Interview with Peter Gratton

Peter Gratton has recently taken up a post in the Department of Philosophy at the Memorial University of Newfoundland, having previously taught at the University of San Diego. He runs a blog called Philosophy in a Time of Error. He became a co-editor of Society and Space earlier this year, along with Maia Green and Jane M. Jacobs. Interviews with Maia and Jane were previously published on this blog.

Stuart Elden: Thanks for talking to me Peter. Could you say something about your background and training?

Peter Gratton: Sure. I grew up in New York under less than ideal circumstances—parents on public aid, etc. After finding it impossible to continue at an expensive Boston school, I eventually attended SUNY, Stony Brook, which not only has one of the best Continental philosophy programs (I continue to be in touch with many of the faculty there), but also, as a research one institution, offered great courses in the sciences. A double major in political science and philosophy, I did work towards a master’s in public policy before heading off to DePaul University in Chicago, which was going through a transition of sorts when I arrived. In the 90s, most students were focusing on Heidegger. When I arrived in 2000, Emmanuel Eze, the late Africana philosopher, had just come in as well, along with Tina Chanter, whose courses in feminism would deeply influence me. Given my interests, I fit directly into the transition, becoming Eze’s assistant editor for Philosophia Africana, while also taking courses in the history of philosophy and contemporary Continental theory. I would point to Michael Naas as an indelible influence: an extraordinary teacher, he was also a model for close readings of classical texts (his focus being Plato) with another eye toward such figures as Derrida and Foucault. It’s not an experience I would trade: I had remarkable freedom with my own research projects (I was probably on the conference circuit as much then as now) and I have none of the hang-ups a lot of people derive from their graduate student days.
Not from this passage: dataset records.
import Summits.CriticalPhenomena.PercolationContinuityZ3.Theorems.PercNearOneGluingNoHeavyLowerTailSahiCombTriWPartialFlip
import Summits.CriticalPhenomena.PercolationContinuityZ3.Theorems.PercNearOneGluingNoHeavyLowerTailSahiCombTriWProdCube
import Summits.CriticalPhenomena.PercolationContinuityZ3.Theorems.PercNearOneGluingNoHeavyLowerTailSahiCombTriWStrataTwo

/-!
# New strata of `TRI_W(a) ≥ 0` for every index cube: one SELF-DUAL family (`F` or `G`); the self-dual cylinder re-derived

Support file of the one-cut programme (crux `NoHeavyLowerTail`, stmt-CriticalPhenomena-4575; cell `prim-masterthm`, seat P5 gen 21).

`…SahiCombTriWPartialFlip` proves the dipole inequality (`FiveUpSet.DipoleIneq`, pointwise) at every configuration `(X, Y, h, t)` in which
`X` or `Y` is a SELF-DUAL up-set (`sᶜ ∈ X ↔ s ∉ X`).  Here we push this through the product-cube embedding of `…SahiCombTriWProdCube`
(`X = prodSet F`, `Y = prodSet G`, `h = prodSet U`, `t = 1_β`), one configuration at a time:

* `FiveUpSet.triWGen_nonneg_of_dipole` — the plumbing of `triWGenIneq_of_dipoleIneq` for ONE triple of families;
* `FiveUpSet.selfDual_prodSet` — a self-dual FAMILY (`wᶜ ∈ V xᶜ ↔ w ∉ V x`) is a self-dual up-set of the product cube;
* **`triWGen_nonneg_of_selfDual_mid` / `triWGen_nonneg_of_selfDual_right`** — `0 ≤ triWGen U F G` when `F`, resp. `G`, is a self-dual family;
* **`triW_nonneg_of_selfDual_right` / `triW_nonneg_of_selfDual_left`** — `0 ≤ triW P F G` for EVERY up-set `P`, every index cube `Finset β`,
  every cube `Finset γ`, all monotone families of up-sets, as soon as `G` (resp. `F`) is self-dual: new unconditional strata of `TriWIneq` defined by
  a condition on ONE family (the known strata constrain `P` — `refl P ⊆ P`, principal, self-dual cylinder — or both families — co-nested, bottom-empty, …);
(The self-dual CYLINDER stratum `uᶜ ∈ P ↔ u ∉ P` is lf-1's `triW_nonneg_of_selfDual` in `…SahiCombTriWSelfDual`; it also follows from
`triWGen_nonneg_of_selfDual_mid` with the constant middle family, which is why it is not restated here.)
HONEST LABEL: unconditional theorems (std axioms); `TriWGenIneq` / `TriWIneq` remain OPEN in general. [this work]
-/

namespace Summit.CriticalPhenomena.PercolationContinuityZ3.Theorems

namespace FiveUpSet

open Finset
open scoped symmDiff

/-! ### The test set may be the self-dual one -/

section test

variable {α : Type} [DecidableEq α] [Fintype α]

/-- `refl` is an involution. [this work] -/
theorem refl_refl_eq (𝒜 : Finset (Finset α)) : refl (refl 𝒜) = 𝒜 := by
  ext s; simp [mem_refl]

/-- **The dipole inequality for a self-dual TEST set `h`.**  The rôles of `X` and `h` in the dipole configuration are exchanged by a
global antipode (`t ↦ tᶜ`), so `dipoleIneq_of_selfDual_left` also covers self-dual `h`: together with `dipoleIneq_of_selfDual_left/right`,
the inequality holds as soon as ANY ONE of the three up-sets `X, Y, h` is self-dual. [this work] -/
theorem dipoleIneq_of_selfDual_test (X Y h : Finset (Finset α)) (t : Finset α)
    (hXu : IsUpperSet (X : Set (Finset α))) (hY : IsUpperSet (Y : Set (Finset α)))
    (hhu : IsUpperSet (h : Set (Finset α))) (hh : ∀ s : Finset α, sᶜ ∈ h ↔ s ∉ h) :
    (refl X ∩ Y ∩ h).card + (X ∩ refl Y ∩ h).card + (refl (X ∩ Y) ∩ h).card
      ≤ 2 * (X ∩ Y ∩ h).card + (refl X ∩ transl t Y ∩ h).card := by
  have key := dipoleIneq_of_selfDual_left h Y X tᶜ hhu hh hY hXu
  have e1 : (refl h ∩ Y ∩ X).card = (refl (X ∩ Y) ∩ h).card := by
    rw [← card_refl (refl (X ∩ Y) ∩ h), refl_inter, refl_refl_eq]
    congr 1; ext s; simp only [mem_inter]; tauto
  have e2 : (h ∩ refl Y ∩ X).card = (X ∩ refl Y ∩ h).card := by
    congr 1; ext s; simp only [mem_inter]; tauto
  have e3 : (refl (h ∩ Y) ∩ X).card = (refl X ∩ Y ∩ h).card := by
    rw [← card_refl (refl (h ∩ Y) ∩ X), refl_inter, refl_refl_eq]
    congr 1; ext s; simp only [mem_inter]; tauto
  have e4 : (h ∩ Y ∩ X).card = (X ∩ Y ∩ h).card := by
    congr 1; ext s; simp only [mem_inter]; tauto
  have e5 : (refl h ∩ transl tᶜ Y ∩ X).card = (refl X ∩ transl t Y ∩ h).card := by
    rw [← card_refl (refl h ∩ transl tᶜ Y ∩ X), refl_inter, refl_inter, refl_refl_eq, ← transl_univ, transl_transl]
    have et : univ ∆ tᶜ = t := by
      ext j; simp only [mem_symmDiff, mem_univ, mem_compl, true_and, not_not]; tauto
    rw [et]
    congr 1; ext s; simp only [mem_inter]; tauto
  rw [e1, e2, e3, e4, e5] at key
  linarith

end test

/-! ### Product-cube plumbing: one configuration at a time -/

variable {β γ : Type} [DecidableEq β] [Fintype β] [DecidableEq γ] [Fintype γ]

/-- The dipole inequality at the product-cube configuration `(prodSet F, prodSet G, prodSet U, 1_β)` gives `0 ≤ triWGen U F G`
(the plumbing of `triWGenIneq_of_dipoleIneq`, for one triple of families). [this work] -/
theorem triWGen_nonneg_of_dipole (U F G : Finset β → Finset (Finset γ))
    (h : (refl (prodSet F) ∩ prodSet G ∩ prodSet U).card + (prodSet F ∩ refl (prodSet G) ∩ prodSet U).card
        + (refl (prodSet F ∩ prodSet G) ∩ prodSet U).card
      ≤ 2 * (prodSet F ∩ prodSet G ∩ prodSet U).card + (refl (prodSet F) ∩ transl (betaFlip β γ) (prodSet G) ∩ prodSet U).card) :
    0 ≤ triWGen U F G := by
  classical
  have memT : ∀ u : Finset (β ⊕ γ), u ∈ transl (betaFlip β γ) (prodSet G) ↔ u.toRight ∈ G u.toLeftᶜ := by
    intro u
    rw [mem_transl, mem_prodSet, toRight_symmDiff', toLeft_symmDiff', betaFlip, Finset.toLeft_disjSum, Finset.toRight_disjSum,
      symmDiff_univ_eq_compl, symmDiff_empty_right]
  have memR : ∀ (V : Finset β → Finset (Finset γ)) (u : Finset (β ⊕ γ)), u ∈ refl (prodSet V) ↔ u.toRightᶜ ∈ V u.toLeftᶜ := by
    intro V u; rw [mem_refl, mem_prodSet, LatticeFiveUpSet.toRight_compl, LatticeFiveUpSet.toLeft_compl]
  have c1 : ((prodSet F ∩ prodSet G ∩ prodSet U).card : ℤ) = ∑ x : Finset β, ((U x ∩ F x ∩ G x).card : ℤ) := by
    have e1 : prodSet F ∩ prodSet G ∩ prodSet U
        = univ.filter (fun u : Finset (β ⊕ γ) => u.toRight ∈ U u.toLeft ∧ u.toRight ∈ F u.toLeft ∧ u.toRight ∈ G u.toLeft) := by
      ext u; simp only [mem_inter, mem_prodSet, mem_filter, mem_univ, true_and]; tauto
    rw [e1, card_filter_prod_eq_sum (fun x w => w ∈ U x ∧ w ∈ F x ∧ w ∈ G x)]
    refine sum_congr rfl fun x _ => ?_
    congr 2; ext w; simp
  have c2 : ((prodSet F ∩ refl (prodSet G) ∩ prodSet U).card : ℤ) = ∑ x : Finset β, ((U x ∩ F x ∩ refl (G xᶜ)).card : ℤ) := by
    have e1 : prodSet F ∩ refl (prodSet G) ∩ prodSet U
        = univ.filter (fun u : Finset (β ⊕ γ) => u.toRight ∈ U u.toLeft ∧ u.toRight ∈ F u.toLeft ∧ u.toRightᶜ ∈ G u.toLeftᶜ) := by
      ext u; simp only [mem_inter, mem_prodSet, memR, mem_filter, mem_univ, true_and]; tauto
    rw [e1, card_filter_prod_eq_sum (fun x w => w ∈ U x ∧ w ∈ F x ∧ wᶜ ∈ G xᶜ)]
    refine sum_congr rfl fun x _ => ?_
    congr 2; ext w; simp [mem_refl]
  have c4 : ((refl (prodSet F) ∩ prodSet G ∩ prodSet U).card : ℤ) = ∑ x : Finset β, ((U x ∩ refl (F xᶜ) ∩ G x).card : ℤ) := by
    have e1 : refl (prodSet F) ∩ prodSet G ∩ prodSet U
        = univ.filter (fun u : Finset (β ⊕ γ) => u.toRight ∈ U u.toLeft ∧ u.toRightᶜ ∈ F u.toLeftᶜ ∧ u.toRight ∈ G u.toLeft) := by
      ext u; simp only [mem_inter, mem_prodSet, memR, mem_filter, mem_univ, true_and]; tauto
    rw [e1, card_filter_prod_eq_sum (fun x w => w ∈ U x ∧ wᶜ ∈ F xᶜ ∧ w ∈ G x)]
    refine sum_congr rfl fun x _ => ?_
    congr 2; ext w; simp [mem_refl]
  have c5 : ((refl (prodSet F) ∩ transl (betaFlip β γ) (prodSet G) ∩ prodSet U).card : ℤ)
      = ∑ x : Finset β, ((U x ∩ refl (F xᶜ) ∩ G xᶜ).card : ℤ) := by
    have e1 : refl (prodSet F) ∩ transl (betaFlip β γ) (prodSet G) ∩ prodSet U
        = univ.filter (fun u : Finset (β ⊕ γ) => u.toRight ∈ U u.toLeft ∧ u.toRightᶜ ∈ F u.toLeftᶜ ∧ u.toRight ∈ G u.toLeftᶜ) := by
      ext u; simp only [mem_inter, memR, memT, mem_prodSet, mem_filter, mem_univ, true_and]; tauto
    rw [e1, card_filter_prod_eq_sum (fun x w => w ∈ U x ∧ wᶜ ∈ F xᶜ ∧ w ∈ G xᶜ)]
    refine sum_congr rfl fun x _ => ?_
    congr 2; ext w; simp [mem_refl]
  have c3 : ((refl (prodSet F ∩ prodSet G) ∩ prodSet U).card : ℤ) = ∑ x : Finset β, ((refl (U xᶜ) ∩ F x ∩ G x).card : ℤ) := by
    have e1 : refl (prodSet F ∩ prodSet G) ∩ prodSet U
        = univ.filter (fun u : Finset (β ⊕ γ) => u.toRight ∈ U u.toLeft ∧ u.toRightᶜ ∈ F u.toLeftᶜ ∧ u.toRightᶜ ∈ G u.toLeftᶜ) := by
      ext u; simp only [mem_inter, refl_inter, memR, mem_prodSet, mem_filter, mem_univ, true_and]; tauto
    rw [e1, card_filter_prod_eq_sum (fun x w => w ∈ U x ∧ wᶜ ∈ F xᶜ ∧ wᶜ ∈ G xᶜ)]
    have e2 : ∀ x : Finset β, ((univ.filter (fun w : Finset γ => w ∈ U x ∧ wᶜ ∈ F xᶜ ∧ wᶜ ∈ G xᶜ)).card : ℤ)
        = ((refl (U xᶜᶜ) ∩ F xᶜ ∩ G xᶜ).card : ℤ) := by
      intro x
      rw [← card_refl (refl (U xᶜᶜ) ∩ F xᶜ ∩ G xᶜ)]
      congr 2; ext w
      simp [mem_refl, compl_compl]
    simp only [e2]
    exact Fintype.sum_equiv (complEquiv β) _ _ (fun x => by simp [complEquiv])
  have hZ : ((refl (prodSet F) ∩ prodSet G ∩ prodSet U).card : ℤ) + (prodSet F ∩ refl (prodSet G) ∩ prodSet U).card
      + (refl (prodSet F ∩ prodSet G) ∩ prodSet U).card
      ≤ 2 * ((prodSet F ∩ prodSet G ∩ prodSet U).card : ℤ) + (refl (prodSet F) ∩ transl (betaFlip β γ) (prodSet G) ∩ prodSet U).card := by
    exact_mod_cast h
  rw [c1, c2, c3, c4, c5] at hZ
  unfold triWGen triWGenTerm
  simp only [sum_add_distrib, sum_sub_distrib, ← mul_sum]
  linarith

/-- A self-dual FAMILY (`wᶜ ∈ V xᶜ ↔ w ∉ V x`) is a self-dual up-set of the product cube. [this work] -/
theorem selfDual_prodSet {V : Finset β → Finset (Finset γ)} (hV : ∀ (x : Finset β) (w : Finset γ), wᶜ ∈ V xᶜ ↔ w ∉ V x) :
    ∀ u : Finset (β ⊕ γ), uᶜ ∈ prodSet V ↔ u ∉ prodSet V := by
  classical
  intro u
  rw [mem_prodSet, mem_prodSet, LatticeFiveUpSet.toRight_compl, LatticeFiveUpSet.toLeft_compl]
  exact hV _ _

/-- **`triWGen U F G ≥ 0` whenever the middle family `F` is self-dual** (`wᶜ ∈ F xᶜ ↔ w ∉ F x`), for monotone families of up-sets `U, F, G`. [this work] -/
theorem triWGen_nonneg_of_selfDual_mid (U F G : Finset β → Finset (Finset γ))
    (hU : ∀ x, IsUpperSet (U x : Set (Finset γ))) (hF : ∀ x, IsUpperSet (F x : Set (Finset γ))) (hG : ∀ x, IsUpperSet (G x : Set (Finset γ)))
    (hUm : Monotone U) (hFm : Monotone F) (hGm : Monotone G)
    (hsd : ∀ (x : Finset β) (w : Finset γ), wᶜ ∈ F xᶜ ↔ w ∉ F x) :
    0 ≤ triWGen U F G :=
  triWGen_nonneg_of_dipole U F G
    (dipoleIneq_of_selfDual_left (prodSet F) (prodSet G) (prodSet U) (betaFlip β γ)
      (isUpperSet_prodSet hF hFm) (selfDual_prodSet hsd) (isUpperSet_prodSet hG hGm) (isUpperSet_prodSet hU hUm))

/-- **`triWGen U F G ≥ 0` whenever the last family `G` is self-dual**, for monotone families of up-sets `U, F, G`. [this work] -/
theorem triWGen_nonneg_of_selfDual_right (U F G : Finset β → Finset (Finset γ))
    (hU : ∀ x, IsUpperSet (U x : Set (Finset γ))) (hF : ∀ x, IsUpperSet (F x : Set (Finset γ))) (hG : ∀ x, IsUpperSet (G x : Set (Finset γ)))
    (hUm : Monotone U) (hFm : Monotone F) (hGm : Monotone G)
    (hsd : ∀ (x : Finset β) (w : Finset γ), wᶜ ∈ G xᶜ ↔ w ∉ G x) :
    0 ≤ triWGen U F G :=
  triWGen_nonneg_of_dipole U F G
    (dipoleIneq_of_selfDual_right (prodSet F) (prodSet G) (prodSet U) (betaFlip β γ)
      (isUpperSet_prodSet hF hFm) (isUpperSet_prodSet hG hGm) (selfDual_prodSet hsd) (isUpperSet_prodSet hU hUm))

/-! ### New strata of `TriWIneq`: one self-dual family -/

/-- **`TRI_W(a) ≥ 0` whenever `G` is a self-dual family** (`wᶜ ∈ G xᶜ ↔ w ∉ G x`): for EVERY up-set `P`, every index cube `Finset β`, every
cube `Finset γ` and every monotone family of up-sets `F`.  A stratum of `TriWIneq` defined by a condition on one family alone. [this work] -/
theorem triW_nonneg_of_selfDual_right (P : Finset (Finset γ)) (F G : Finset β → Finset (Finset γ))
    (hP : IsUpperSet (P : Set (Finset γ))) (hF : ∀ x, IsUpperSet (F x : Set (Finset γ))) (hG : ∀ x, IsUpperSet (G x : Set (Finset γ)))
    (hFm : Monotone F) (hGm : Monotone G)
    (hsd : ∀ (x : Finset β) (w : Finset γ), wᶜ ∈ G xᶜ ↔ w ∉ G x) :
    0 ≤ triW P F G := by
  rw [← triWGen_const_eq_triW P F G]
  exact triWGen_nonneg_of_selfDual_right F (fun _ => P) G hF (fun _ => hP) hG hFm (fun _ _ _ => le_rfl) hGm hsd

/-- **`TRI_W(a) ≥ 0` whenever `F` is a self-dual family**, by the `F ↔ G` symmetry `triW_symm`. [this work] -/
theorem triW_nonneg_of_selfDual_left (P : Finset (Finset γ)) (F G : Finset β → Finset (Finset γ))
    (hP : IsUpperSet (P : Set (Finset γ))) (hF : ∀ x, IsUpperSet (F x : Set (Finset γ))) (hG : ∀ x, IsUpperSet (G x : Set (Finset γ)))
    (hFm : Monotone F) (hGm : Monotone G)
    (hsd : ∀ (x : Finset β) (w : Finset γ), wᶜ ∈ F xᶜ ↔ w ∉ F x) :
    0 ≤ triW P F G := by
  rw [triW_symm]
  exact triW_nonneg_of_selfDual_right P G F hP hG hF hGm hFm hsd

end FiveUpSet

end Summit.CriticalPhenomena.PercolationContinuityZ3.Theorems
In my State of Sovereignty, you’ll notice I purposely work citations in from those who influenced me most there, including Michael Naas, Bill Martin, and Peg Birmingham, not least because of the support they gave me for my projects. It’s no accident, I think, that while well known in their areas of study for their published work, they are each great pedagogues, with differing styles and ways of engaging the tradition. And my coming work on the relationship between time and politics can be traced to discussions with Emmanuel Eze about colonialist conceptions of “timeless” Africans, as well as my engagements with Heidegger, Derrida, and Levinas, while working with numerous others in the department.

SE: Why were you interested in becoming a co-editor of this journal? What do you think you bring to the editorial team?

PG: It’s clear that Society and Space has become the place for a certain kind of conversation rare in academia. “Interdisciplinary” usually means “I happen to work on the same exact authors and sources as someone in a different department,” but reading Society and Space ’s best pieces, you get some of the best theoretical reflections as they arise ground-up, so to speak, from a given host of empirical circumstances. I wanted to join that conversation, after having served as assistant editor for Philosophia Africana and managing editor and books reviews editor for Radical Philosophy Review. In terms of the editorial team, I am the philosopher in the room—at least explicitly in terms of my disciplinary home—and thus I take my task to be less about worrying whether or not a certain piece would be a better fit for an urban studies journal, etc., than about making sure theoretical and philosophical claims are well argued. Submissions to Society and Space , though, are quite theoretically vigorous—often dauntingly so—and go well beyond what one sees too often elsewhere: taking X theorist and clumsily laying a theoretical frame over particular political orderings of space. In fact, I would suggest that if you wish to see some of the best philosophical work being done today, it’s in the pages of Society and Space that you’ll find it.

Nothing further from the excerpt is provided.